(Dataset records)
★ ★ ★ ★

import Summits.KontsevichZagierPeriods.KontsevichZagierPeriods.Theorems.SoloInformedPresRatTwo
import Summits.KontsevichZagierPeriods.KontsevichZagierPeriods.Theorems.SoloInformedPresRatLadderOne
import HarnessLib

/-!
# The presentability ladder after PRES-RAT(2)

Solo programme `solo-KontsevichZagierPeriods-informed`, session s111.  Consequences of THEOREM
PRES-RAT(2) (`soloInformed_presRat_two`) on the ladder of file `SoloInformedPresRat`:

* **PRES(1)** (`soloInformed_presAll_one`): *every* absolutely convergent one-dimensional integral
  representation — an arbitrary `ℚ`-semialgebraic (i.e. real algebraic) integrand over a
  `ℚ`-semialgebraic subset of `ℝ` — is presentable, by the volume-under-the-graph move to a
  rational representation of dimension `2`; equivalently **CUBE(1)**.
* **KZP for all representations of dimension `≤ 1` and rational ones of dimension `≤ 2`**
  (`soloInformed_kzpMixedUpTo_one_two_of_ayoubKZeffQ`): granted Ayoub's effective relative period
  conjecture, any two such representations with the same value are Kontsevich–Zagier equivalent.

References: Kontsevich–Zagier, *Periods* (2001), §1.1–§1.2; Ayoub (2015), §2.2.
-/

noncomputable section

open Literature.NumberTheory.Transcendental Literature.NumberTheory.Transcendental.KZ

namespace Summit.KontsevichZagierPeriods.KontsevichZagierPeriods.Theorems

/-- **PRES(1).**  Every absolutely convergent one-dimensional integral representation (algebraic
integrand, semialgebraic domain) is presentable. [this work] -/
theorem soloInformed_presAll_one : SoloInformedPresAll 1 :=
  soloInformed_presAll_of_presRat_succ soloInformed_presRat_two

/-- **CUBE(1).**  Every integral representation on the unit interval is presentable. [this work] -/
theorem soloInformed_cubeDim_one : SoloInformedCubeDim 1 :=
  soloInformed_cubeDim_of_presAll soloInformed_presAll_one

/-- A representation is *in the proved range* of the ladder if it is one-dimensional (any
integrand) or rational of dimension at most two. [this work] -/
def SoloInformedInProvedRange {n : ℕ} (r : IntegralRep n) : Prop :=
  n ≤ 1 ∨ (n ≤ 2 ∧ r.IsRational)

/-- Representations in the proved range are presentable. [this work] -/
theorem soloInformed_presentable_of_inProvedRange {n : ℕ} (r : IntegralRep n)
    (hr : SoloInformedInProvedRange r) : of r ∈ soloInformedPresentable := by
  rcases hr with hn | ⟨hn, hrat⟩
  · interval_cases n
    · exact soloInformed_presAll_zero r
    · exact soloInformed_presAll_one r
  · exact soloInformed_presRat_of_le hn soloInformed_presRat_two r hrat

/-- **KZP in the proved range, from Ayoub's effective conjecture.**  Granted `KZ_eff(ℚ)`, two
absolutely convergent integral representations with the same value, each either of dimension
`≤ 1` (arbitrary algebraic integrand) or rational of dimension `≤ 2`, are equivalent under the
Kontsevich–Zagier rules. [this work] -/
theorem soloInformed_kzpMixedUpTo_one_two_of_ayoubKZeffQ (hA : SoloInformedAyoubKZeffQ)
    {n n' : ℕ} (r : IntegralRep n) (r' : IntegralRep n') (hr : SoloInformedInProvedRange r)
    (hr' : SoloInformedInProvedRange r') (hv : r.value = r'.value) : Equivalent r r' :=
  soloInformed_equivalent_of_presentable hA (soloInformed_presentable_of_inProvedRange r hr)
    (soloInformed_presentable_of_inProvedRange r' hr') hv

end Summit.KontsevichZagierPeriods.KontsevichZagierPeriods.Theorems
import Mathlib
import HarnessLib

/-!
# QUANT lane R8, front "FAR beyond trees", layer one — THE DEGREE-THREE GATE AT THE OBSERVER, LXIX-0: pinch blow-up charts — COMMON lemma
# (`Gate3.chartC_Bpos`: at a bad point of the chart-C system both `B`-cells are positive)

builds on p205010 (kernel theorem, internal audit signed; external expert review pending)

Support file (`--supports stmt-CriticalPhenomena-4575`), seat `prim-quant-p1` (gen 35); memo
`run/shared/lean/prim/quant/prim-quant-p1-g35/FOR-LEAD-GATE3-PINCH.md`.  Mathlib only; standard axioms; no sorries.

In the chart-C system (file XLVI) the only positive coefficient of the form `g₁/u` is the one of `B1` and the only positive coefficient of `g₂/u` is
the one of `B2` (for `0 ≤ σ`, `0 ≤ u`, `σu ≤ 1`, `0 ≤ r₁ ≤ r₂ ≤ 1`); hence `g₁/u > 0` forces `B1 > 0` and `g₂/u > 0` forces `B2 > 0`.  This is the
strictness input `0 < v 3 ∧ 0 < v 4` of `CertN.Bad` for every pinch chart (link files LXXI-W/R/U/P/M).
[this work].
-/

namespace Summit.CriticalPhenomena.PercolationContinuityZ3.Theorems

namespace Quant

namespace Gate3

/-- At a bad point of the chart-C system, `B1 > 0` and `B2 > 0`. [this work] -/
theorem chartC_Bpos (σ u r₁ r₂ : ℝ) (hσ0 : 0 ≤ σ) (hu0 : 0 ≤ u) (hσu : σ * u ≤ 1) (hr10 : 0 ≤ r₁) (hr12 : r₁ ≤ r₂) (hr21 : r₂ ≤ 1)
    (a0 a1 A2 B1 B2 c1 : ℝ) (ha0 : 0 ≤ a0) (ha1 : 0 ≤ a1) (hA2 : 0 ≤ A2) (hB1 : 0 ≤ B1) (hB2 : 0 ≤ B2) (hc1 : 0 ≤ c1)
    (hG1 : 0 < (1 - σ * u) * (1 - r₁) * B1 - σ * (r₂ * (1 - r₁)) * a0 - σ * (1 - r₁) * a1 - σ * (1 - σ * u * r₁) * A2 -
      (1 - (1 - σ * u) * (1 - r₂)) * (1 - r₁) * B2 - σ * ((1 - r₁) * (1 - r₂)) * c1)
    (hG2 : 0 < (1 - σ * u) * (1 - r₂) * B2 - σ * (r₁ * (1 - r₂)) * a0 - σ * (1 - r₂) * a1 - σ * (1 - σ * u * r₂) * A2 -
      (1 - (1 - σ * u) * (1 - r₁)) * (1 - r₂) * B1 - σ * ((1 - r₁) * (1 - r₂)) * c1) :
    0 < B1 ∧ 0 < B2 := by
  have hsu : 0 ≤ σ * u := mul_nonneg hσ0 hu0
  have hr20 : 0 ≤ r₂ := le_trans hr10 hr12
  have hr11 : r₁ ≤ 1 := le_trans hr12 hr21
  have w1 : 0 ≤ 1 - r₁ := by linarith
  have w2 : 0 ≤ 1 - r₂ := by linarith
  have hq : 0 ≤ 1 - σ * u := by linarith
  have hq1 : 1 - σ * u ≤ 1 := by linarith
  have e1 : 0 ≤ 1 - σ * u * r₁ := by nlinarith
  have e2 : 0 ≤ 1 - σ * u * r₂ := by nlinarith
  have f1 : 0 ≤ 1 - (1 - σ * u) * (1 - r₂) := by nlinarith [mul_le_one₀ hq1 w2 (by linarith : 1 - r₂ ≤ 1)]
  have f2 : 0 ≤ 1 - (1 - σ * u) * (1 - r₁) := by nlinarith [mul_le_one₀ hq1 w1 (by linarith : 1 - r₁ ≤ 1)]
  have t1 : 0 ≤ σ * (r₂ * (1 - r₁)) * a0 := by positivity
  have t2 : 0 ≤ σ * (1 - r₁) * a1 := by positivity
  have t3 : 0 ≤ σ * (1 - σ * u * r₁) * A2 := by positivity
  have t4 : 0 ≤ (1 - (1 - σ * u) * (1 - r₂)) * (1 - r₁) * B2 := by positivity
  have t5 : 0 ≤ σ * ((1 - r₁) * (1 - r₂)) * c1 := by positivity
  have s1 : 0 ≤ σ * (r₁ * (1 - r₂)) * a0 := by positivity
  have s2 : 0 ≤ σ * (1 - r₂) * a1 := by positivity
  have s3 : 0 ≤ σ * (1 - σ * u * r₂) * A2 := by positivity
  have s4 : 0 ≤ (1 - (1 - σ * u) * (1 - r₁)) * (1 - r₂) * B1 := by positivity
  constructor
  · by_contra h
    have hB10 : B1 = 0 := le_antisymm (not_lt.1 h) hB1
    rw [hB10, mul_zero] at hG1
    linarith
  · by_contra h
    have hB20 : B2 = 0 := le_antisymm (not_lt.1 h) hB2
    rw [hB20, mul_zero] at hG2
    linarith

end Gate3

end Quant

end Summit.CriticalPhenomena.PercolationContinuityZ3.Theorems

★ ★ ★ ★

▸ ABOUT THIS TASK
The job here is to find each line above with the word "Summits" and copy it.

▸ EXERCISE SOLUTION
import Summits.KontsevichZagierPeriods.KontsevichZagierPeriods.Theorems.SoloInformedPresRatTwo
import Summits.KontsevichZagierPeriods.KontsevichZagierPeriods.Theorems.SoloInformedPresRatLadderOne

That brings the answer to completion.